**Work instruction:** Nothing but the lines from the one with "(tPrimeObj_chord_negOddMomentTT (29 /" through the last line of the data should be restated, each word for word.

**Dataset:**
☆ ☆ ☆ ☆ ☆ ☆ ☆

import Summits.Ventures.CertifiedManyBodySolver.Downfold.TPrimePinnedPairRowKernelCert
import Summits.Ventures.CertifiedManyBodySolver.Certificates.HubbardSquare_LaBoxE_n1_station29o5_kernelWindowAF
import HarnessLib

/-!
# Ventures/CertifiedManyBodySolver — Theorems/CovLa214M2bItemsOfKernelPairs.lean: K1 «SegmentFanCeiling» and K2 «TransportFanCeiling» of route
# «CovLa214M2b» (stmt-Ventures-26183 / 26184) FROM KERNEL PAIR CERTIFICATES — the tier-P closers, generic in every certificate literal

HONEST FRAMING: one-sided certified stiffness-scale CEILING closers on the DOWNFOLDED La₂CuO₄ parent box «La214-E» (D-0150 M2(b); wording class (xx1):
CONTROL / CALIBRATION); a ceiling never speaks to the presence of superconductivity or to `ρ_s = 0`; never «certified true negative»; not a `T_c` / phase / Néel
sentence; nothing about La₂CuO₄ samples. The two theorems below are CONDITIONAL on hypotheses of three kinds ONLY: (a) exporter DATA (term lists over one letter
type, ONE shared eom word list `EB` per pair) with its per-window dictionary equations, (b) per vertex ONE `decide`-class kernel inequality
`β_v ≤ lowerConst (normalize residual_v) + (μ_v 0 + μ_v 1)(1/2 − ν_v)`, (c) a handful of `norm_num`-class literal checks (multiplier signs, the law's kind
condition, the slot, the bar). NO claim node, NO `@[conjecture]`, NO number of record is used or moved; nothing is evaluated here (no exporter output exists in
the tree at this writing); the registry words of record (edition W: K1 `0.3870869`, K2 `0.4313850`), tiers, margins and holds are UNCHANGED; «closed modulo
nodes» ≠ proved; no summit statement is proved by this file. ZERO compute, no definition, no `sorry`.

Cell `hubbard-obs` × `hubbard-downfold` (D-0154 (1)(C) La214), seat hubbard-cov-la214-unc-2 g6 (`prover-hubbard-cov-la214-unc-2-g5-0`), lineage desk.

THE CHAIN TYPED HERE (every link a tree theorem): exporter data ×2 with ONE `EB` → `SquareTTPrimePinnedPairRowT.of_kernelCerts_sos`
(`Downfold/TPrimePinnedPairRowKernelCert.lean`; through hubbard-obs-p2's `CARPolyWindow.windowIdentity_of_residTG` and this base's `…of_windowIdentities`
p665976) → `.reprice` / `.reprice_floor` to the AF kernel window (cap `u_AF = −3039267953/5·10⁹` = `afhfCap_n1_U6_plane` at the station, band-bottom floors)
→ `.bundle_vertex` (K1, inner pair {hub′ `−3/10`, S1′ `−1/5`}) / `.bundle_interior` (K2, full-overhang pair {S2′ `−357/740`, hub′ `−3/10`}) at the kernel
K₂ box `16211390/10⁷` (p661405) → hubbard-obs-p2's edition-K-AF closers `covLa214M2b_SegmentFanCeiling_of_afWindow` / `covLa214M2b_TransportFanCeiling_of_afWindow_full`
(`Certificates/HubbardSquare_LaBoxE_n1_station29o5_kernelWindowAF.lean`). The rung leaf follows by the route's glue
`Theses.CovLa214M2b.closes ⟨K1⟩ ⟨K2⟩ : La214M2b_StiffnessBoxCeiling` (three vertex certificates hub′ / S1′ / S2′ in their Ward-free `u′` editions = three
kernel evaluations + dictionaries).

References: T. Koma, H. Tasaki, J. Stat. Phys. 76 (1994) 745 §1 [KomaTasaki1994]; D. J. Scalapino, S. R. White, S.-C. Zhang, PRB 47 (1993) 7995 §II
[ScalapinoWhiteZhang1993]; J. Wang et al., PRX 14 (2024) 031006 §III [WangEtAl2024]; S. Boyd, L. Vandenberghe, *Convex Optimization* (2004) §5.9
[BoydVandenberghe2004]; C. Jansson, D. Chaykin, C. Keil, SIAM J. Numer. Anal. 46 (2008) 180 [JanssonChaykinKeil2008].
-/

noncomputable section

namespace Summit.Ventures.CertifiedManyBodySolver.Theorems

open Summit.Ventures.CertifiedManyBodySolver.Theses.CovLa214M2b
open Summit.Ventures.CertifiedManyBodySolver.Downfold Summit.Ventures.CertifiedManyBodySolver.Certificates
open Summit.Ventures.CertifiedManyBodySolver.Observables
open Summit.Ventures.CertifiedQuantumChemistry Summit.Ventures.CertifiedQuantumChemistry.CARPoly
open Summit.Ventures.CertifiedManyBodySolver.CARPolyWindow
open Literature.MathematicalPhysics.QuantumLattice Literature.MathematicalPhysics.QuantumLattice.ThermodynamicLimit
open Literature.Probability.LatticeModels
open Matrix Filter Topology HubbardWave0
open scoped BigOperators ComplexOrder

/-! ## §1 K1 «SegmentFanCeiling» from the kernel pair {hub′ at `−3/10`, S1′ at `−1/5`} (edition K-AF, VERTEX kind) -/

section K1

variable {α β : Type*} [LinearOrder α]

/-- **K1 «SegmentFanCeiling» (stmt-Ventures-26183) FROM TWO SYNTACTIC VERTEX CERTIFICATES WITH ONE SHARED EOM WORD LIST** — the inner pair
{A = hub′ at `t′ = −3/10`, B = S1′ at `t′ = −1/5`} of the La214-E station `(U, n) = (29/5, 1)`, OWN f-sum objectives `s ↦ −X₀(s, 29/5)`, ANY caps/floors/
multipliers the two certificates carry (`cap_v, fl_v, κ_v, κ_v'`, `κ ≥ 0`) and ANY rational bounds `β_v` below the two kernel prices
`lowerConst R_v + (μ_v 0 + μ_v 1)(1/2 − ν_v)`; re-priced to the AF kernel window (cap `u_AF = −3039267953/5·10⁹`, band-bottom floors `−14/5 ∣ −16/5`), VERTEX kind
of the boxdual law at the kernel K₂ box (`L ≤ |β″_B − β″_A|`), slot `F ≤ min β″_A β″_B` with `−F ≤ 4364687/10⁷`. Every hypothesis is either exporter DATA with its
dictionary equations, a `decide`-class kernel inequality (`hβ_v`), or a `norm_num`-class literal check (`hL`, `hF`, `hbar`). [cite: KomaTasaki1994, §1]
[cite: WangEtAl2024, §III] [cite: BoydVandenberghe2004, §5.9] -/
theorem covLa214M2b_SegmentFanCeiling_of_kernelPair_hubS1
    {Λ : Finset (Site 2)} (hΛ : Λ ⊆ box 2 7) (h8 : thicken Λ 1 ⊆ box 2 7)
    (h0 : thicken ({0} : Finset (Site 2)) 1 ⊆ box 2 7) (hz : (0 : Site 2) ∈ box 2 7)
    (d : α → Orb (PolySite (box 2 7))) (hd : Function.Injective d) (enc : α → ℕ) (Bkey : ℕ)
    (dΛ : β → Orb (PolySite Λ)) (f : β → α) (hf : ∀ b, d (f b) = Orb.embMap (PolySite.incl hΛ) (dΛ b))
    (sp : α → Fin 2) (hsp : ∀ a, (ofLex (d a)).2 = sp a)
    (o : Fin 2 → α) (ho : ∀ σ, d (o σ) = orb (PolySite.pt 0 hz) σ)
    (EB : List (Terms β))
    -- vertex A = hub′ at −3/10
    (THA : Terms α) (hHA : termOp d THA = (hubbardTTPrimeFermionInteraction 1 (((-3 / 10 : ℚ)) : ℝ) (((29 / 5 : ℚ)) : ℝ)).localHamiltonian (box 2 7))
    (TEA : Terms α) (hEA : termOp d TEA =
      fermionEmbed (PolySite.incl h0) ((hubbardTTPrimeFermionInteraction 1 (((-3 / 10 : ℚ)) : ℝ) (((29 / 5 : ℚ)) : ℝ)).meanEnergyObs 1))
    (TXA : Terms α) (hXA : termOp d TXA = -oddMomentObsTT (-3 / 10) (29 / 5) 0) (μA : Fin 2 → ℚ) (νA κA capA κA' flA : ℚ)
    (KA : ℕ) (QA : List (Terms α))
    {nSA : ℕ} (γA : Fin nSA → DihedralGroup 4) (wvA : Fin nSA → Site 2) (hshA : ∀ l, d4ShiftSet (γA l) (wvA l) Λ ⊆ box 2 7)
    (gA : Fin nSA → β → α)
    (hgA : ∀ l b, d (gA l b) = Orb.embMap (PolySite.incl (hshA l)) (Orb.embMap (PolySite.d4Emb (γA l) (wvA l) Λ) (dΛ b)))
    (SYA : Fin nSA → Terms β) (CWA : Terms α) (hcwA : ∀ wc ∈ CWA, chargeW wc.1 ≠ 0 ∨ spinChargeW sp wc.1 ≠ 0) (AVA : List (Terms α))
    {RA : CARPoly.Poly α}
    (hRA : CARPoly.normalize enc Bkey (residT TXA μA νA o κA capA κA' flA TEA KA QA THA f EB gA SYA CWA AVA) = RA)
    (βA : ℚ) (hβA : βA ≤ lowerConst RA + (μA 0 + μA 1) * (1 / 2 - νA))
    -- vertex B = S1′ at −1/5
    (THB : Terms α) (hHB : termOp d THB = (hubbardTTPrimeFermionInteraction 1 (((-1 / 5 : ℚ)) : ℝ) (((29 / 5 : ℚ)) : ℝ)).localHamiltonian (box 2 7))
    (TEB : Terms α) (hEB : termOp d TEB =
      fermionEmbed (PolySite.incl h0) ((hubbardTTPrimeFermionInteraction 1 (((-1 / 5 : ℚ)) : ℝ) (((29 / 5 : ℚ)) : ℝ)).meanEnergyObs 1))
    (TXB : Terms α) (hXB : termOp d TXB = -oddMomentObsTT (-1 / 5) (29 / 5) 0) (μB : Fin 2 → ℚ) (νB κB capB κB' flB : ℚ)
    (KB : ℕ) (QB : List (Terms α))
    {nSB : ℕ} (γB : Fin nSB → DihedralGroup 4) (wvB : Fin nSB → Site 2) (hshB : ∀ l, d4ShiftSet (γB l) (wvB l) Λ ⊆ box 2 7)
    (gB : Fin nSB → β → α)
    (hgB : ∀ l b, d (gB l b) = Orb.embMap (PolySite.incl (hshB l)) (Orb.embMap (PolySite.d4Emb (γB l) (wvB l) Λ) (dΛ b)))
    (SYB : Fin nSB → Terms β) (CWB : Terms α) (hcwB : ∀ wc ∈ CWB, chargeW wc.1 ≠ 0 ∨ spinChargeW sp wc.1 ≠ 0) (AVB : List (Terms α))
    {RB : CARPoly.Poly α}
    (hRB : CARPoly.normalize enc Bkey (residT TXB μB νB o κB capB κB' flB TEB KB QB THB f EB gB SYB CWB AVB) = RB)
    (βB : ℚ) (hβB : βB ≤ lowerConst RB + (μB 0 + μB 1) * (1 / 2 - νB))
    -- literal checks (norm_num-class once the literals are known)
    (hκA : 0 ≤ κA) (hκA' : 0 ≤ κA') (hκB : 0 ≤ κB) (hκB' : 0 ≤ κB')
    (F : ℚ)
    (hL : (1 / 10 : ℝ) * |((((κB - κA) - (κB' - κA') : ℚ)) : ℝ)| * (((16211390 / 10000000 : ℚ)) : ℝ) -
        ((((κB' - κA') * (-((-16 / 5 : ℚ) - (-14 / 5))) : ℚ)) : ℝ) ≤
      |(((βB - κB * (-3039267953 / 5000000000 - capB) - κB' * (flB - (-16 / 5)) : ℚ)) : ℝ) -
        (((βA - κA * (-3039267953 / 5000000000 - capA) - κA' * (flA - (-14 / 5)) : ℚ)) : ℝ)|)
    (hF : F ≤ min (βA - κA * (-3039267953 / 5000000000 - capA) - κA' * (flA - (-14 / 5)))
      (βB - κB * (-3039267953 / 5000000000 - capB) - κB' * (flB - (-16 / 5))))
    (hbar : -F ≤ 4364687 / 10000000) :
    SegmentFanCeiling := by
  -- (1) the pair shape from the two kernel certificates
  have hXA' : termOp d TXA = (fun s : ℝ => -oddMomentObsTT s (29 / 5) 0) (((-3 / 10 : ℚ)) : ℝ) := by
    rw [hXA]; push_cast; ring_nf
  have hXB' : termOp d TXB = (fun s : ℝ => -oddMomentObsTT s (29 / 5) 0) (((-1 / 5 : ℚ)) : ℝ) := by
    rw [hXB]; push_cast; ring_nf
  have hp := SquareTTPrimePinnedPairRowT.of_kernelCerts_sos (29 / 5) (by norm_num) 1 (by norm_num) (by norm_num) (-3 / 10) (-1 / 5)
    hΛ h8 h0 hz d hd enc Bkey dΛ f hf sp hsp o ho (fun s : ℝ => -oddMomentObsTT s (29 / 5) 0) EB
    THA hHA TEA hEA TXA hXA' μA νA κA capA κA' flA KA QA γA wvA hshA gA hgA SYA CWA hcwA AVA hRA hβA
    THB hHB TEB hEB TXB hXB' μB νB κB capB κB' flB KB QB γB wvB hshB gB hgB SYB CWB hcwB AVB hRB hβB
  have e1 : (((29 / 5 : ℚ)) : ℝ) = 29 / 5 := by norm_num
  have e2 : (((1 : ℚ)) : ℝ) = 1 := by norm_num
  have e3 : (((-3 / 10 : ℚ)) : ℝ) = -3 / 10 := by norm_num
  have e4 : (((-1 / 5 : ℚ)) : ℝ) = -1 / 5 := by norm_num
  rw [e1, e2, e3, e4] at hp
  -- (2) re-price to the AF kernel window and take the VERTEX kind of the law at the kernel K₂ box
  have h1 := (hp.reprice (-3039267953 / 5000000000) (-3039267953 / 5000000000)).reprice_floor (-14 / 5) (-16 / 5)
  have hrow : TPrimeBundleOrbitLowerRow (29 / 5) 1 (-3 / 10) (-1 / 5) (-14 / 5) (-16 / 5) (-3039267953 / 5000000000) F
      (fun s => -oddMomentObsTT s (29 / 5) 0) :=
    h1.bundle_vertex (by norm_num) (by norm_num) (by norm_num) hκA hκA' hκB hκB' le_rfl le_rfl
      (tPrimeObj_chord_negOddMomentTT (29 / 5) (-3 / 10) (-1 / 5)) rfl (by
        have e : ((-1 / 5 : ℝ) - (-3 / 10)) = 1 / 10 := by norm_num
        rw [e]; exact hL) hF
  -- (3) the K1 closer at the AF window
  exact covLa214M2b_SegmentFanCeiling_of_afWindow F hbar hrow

☆ ☆ ☆ ☆ ☆ ☆ ☆

**Result of this exercise:**
      (tPrimeObj_chord_negOddMomentTT (29 / 5) (-3 / 10) (-1 / 5)) rfl (by
        have e : ((-1 / 5 : ℝ) - (-3 / 10)) = 1 / 10 := by norm_num
        rw [e]; exact hL) hF
  -- (3) the K1 closer at the AF window
  exact covLa214M2b_SegmentFanCeiling_of_afWindow F hbar hrow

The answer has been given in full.